Presenter Of 1 Presentation
P0136 - Profiling of small non-coding RNAs across cellular and biofluid compartments in patients with Multiple Sclerosis (ID 1195)
Abstract
Background
Small non-coding RNAs (sncRNAs) are important regulators of gene expression at the transcriptional and post-transcriptional levels in various biological contexts, such as regulation of immune system functions, homeostasis, and autoimmunity development.

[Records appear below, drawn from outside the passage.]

/-! ### Finiteness criterion -/

/-- **Sector monomial integrals**: for `cap > 0`, `∫_{0 < x₀ ≤ ⋯ ≤ x_{r−1} ≤ cap} ∏ x_j^{e_j} dx < ∞` iff the tail
conditions `−1 < j + Σ_{i≤j} e_i` hold for all `j`. [folklore (Hepp sectors); serves Brown2016 Lemma 3.6] -/
theorem lintegral_sectorSet_mono_lt_top_iff (r : ℕ) {cap : ℝ} (hcap : 0 < cap) (e : Fin r → ℝ) :
    (∫⁻ x in sectorSet r cap, ENNReal.ofReal (mono e x)) < ⊤ ↔ TailOK e := by
  induction r with
  | zero =>
    have hvac : TailOK e := fun j => Fin.elim0 j
    simp only [hvac, iff_true]
    have hset : sectorSet 0 cap = univ := by
      ext x; simp [sectorSet]
    have hm : ∀ x : Fin 0 → ℝ, mono e x = 1 := fun x => by simp [mono]
    simp_rw [hset, Measure.restrict_univ, hm]
    rw [lintegral_const]
    simp
  | succ r ih =>
    rw [lintegral_sectorSet_succ, tailOK_succ_iff]
    by_cases he : -1 < e 0
    · simp only [he, true_and]
      by_cases hr : 0 < r
      · -- substitute the explicit inner integral and use the induction hypothesis
        have he1 : 0 < e 0 + 1 := by linarith
        have hcongr : ∫⁻ xs in sectorSet r cap, (∫⁻ x0 in Ioc 0 (lead cap xs), ENNReal.ofReal (x0 ^ e 0)) *
              ENNReal.ofReal (mono (fun j => e j.succ) xs) =
            ∫⁻ xs in sectorSet r cap, ENNReal.ofReal (1 / (e 0 + 1)) * ENNReal.ofReal (mono (shiftExp e) xs) := by
          refine setLIntegral_congr_fun (measurableSet_sectorSet _ _) fun xs hxs => ?_
          have hlead : lead cap xs = xs ⟨0, hr⟩ := by simp [lead, hr]
          have hl : 0 < lead cap xs := by rw [hlead]; exact hxs.1 _
          have hm : 0 ≤ mono (fun j => e j.succ) xs := (mono_pos _ hxs.1).le
          rw [lintegral_Ioc_rpow_of_gt hl he, mono_shiftExp hr e hxs.1, ← hlead,
            ← ENNReal.ofReal_mul (div_nonneg (Real.rpow_nonneg hl.le _) he1.le),
            ← ENNReal.ofReal_mul (by positivity)]
          congr 1; ring
        rw [hcongr, lintegral_const_mul _ ((measurable_mono _).ennreal_ofReal), ← ih (shiftExp e)]
        have hc : ENNReal.ofReal (1 / (e 0 + 1)) ≠ 0 := by
          rw [Ne, ENNReal.ofReal_eq_zero, not_le]; positivity
        constructor
        · intro h
          rcases ENNReal.mul_lt_top_iff.1 h with h2 | h2 | h2
          · exact h2.2
          · exact absurd h2 hc
          · rw [h2]; exact ENNReal.zero_lt_top
        · intro h
          exact ENNReal.mul_lt_top ENNReal.ofReal_lt_top h
      · -- r = 0: the outer integral is over a point
        have hr0 : r = 0 := by omega
        subst hr0
        have hvac : TailOK (shiftExp e) := fun j => Fin.elim0 j
        simp only [hvac, iff_true]
        have hset : sectorSet 0 cap = univ := by
          ext x; simp [sectorSet]
        have hm : ∀ x : Fin 0 → ℝ, mono (fun j : Fin 0 => e j.succ) x = 1 := fun x => by simp [mono]
        have hl : ∀ xs : Fin 0 → ℝ, lead cap xs = cap := fun xs => by simp [lead]
        simp_rw [hset, Measure.restrict_univ, hm, hl, lintegral_Ioc_rpow_of_gt hcap he]
        rw [lintegral_const]
        simp [ENNReal.mul_lt_top_iff]
    · simp only [he, false_and, iff_false, not_lt]
      have hcongr : ∫⁻ xs in sectorSet r cap, (∫⁻ x0 in Ioc 0 (lead cap xs), ENNReal.ofReal (x0 ^ e 0)) *
            ENNReal.ofReal (mono (fun j => e j.succ) xs) = ∫⁻ xs in sectorSet r cap, ⊤ := by
        refine setLIntegral_congr_fun (measurableSet_sectorSet _ _) fun xs hxs => ?_
        have hl : 0 < lead cap xs := by
          unfold lead; split_ifs with h
          · exact hxs.1 _
          · exact hcap
        rw [lintegral_Ioc_rpow_eq_top hl (not_lt.1 he), ENNReal.top_mul]
        rw [Ne, ENNReal.ofReal_eq_zero, not_le]
        exact mono_pos _ hxs.1
      rw [hcongr, setLIntegral_const, ENNReal.top_mul (volume_sectorSet_ne_zero r hcap)]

While the role of microRNAs (miRNAs) in multiple sclerosis (MS) has attained major interest, studies investigating other sncRNA classes, especially in the target central nervous system compartment, are still scarce.
Objectives
We aimed to perform a comprehensive, comparative analysis of all classes of sncRNAs in matching peripheral blood mononuclear cells (PBMCs), plasma, cerebrospinal fluid (CSF) cells, and cell-free CSF from MS patients and controls.
Methods
23 relapsing-remitting (RRMS, n=12 in relapse, n=11 in remission), 6 secondary progressive (SPMS) MS patients and 16 non-inflammatory and inflammatory neurological disease controls (NINDC, n=11; INDC, n=5) were included in the analysis. We utilized Small-seq (Faridani et al., Nat Biotechnol. 2016) to quantify sncRNA transcripts.
Results
We observed distinct and variable profiles of sncRNA classes across all analyzed cellular and biofluid compartments. While miRNAs were the most abundant class of sncRNAs in PBMCs and plasma, transfer RNAs represented the most abundant class in CSF cells and cell-free CSF. Furthermore, we observed an opposing quantitative pattern of small nuclear, nucleolar, transfer RNAs, and miRNAs changes between the blood and CNS compartments. In CSF cells, 133/133 and 115/117 differentially expressed sncRNAs were increased in RRMS relapse compared to remission and RRMS compared to NINDC, respectively. In contrast, 65/67 differentially expressed PBMC sncRNAs were decreased in RRMS compared to NINDC. These findings underscore the importance of including both the peripheral and intrathecal compartments in studies investigating the role of sncRNAs in MS.
Conclusions
Our findings demonstrate widespread alterations of several classes of sncRNAs, particularly during the relapse phase in CSF cells. Genome-wide small non-coding RNA profiling provides therefore an informative moleculer panel for addressing MS pathogenesis, where further research may lead to the identification of novel biomarkers and possible treatment targets.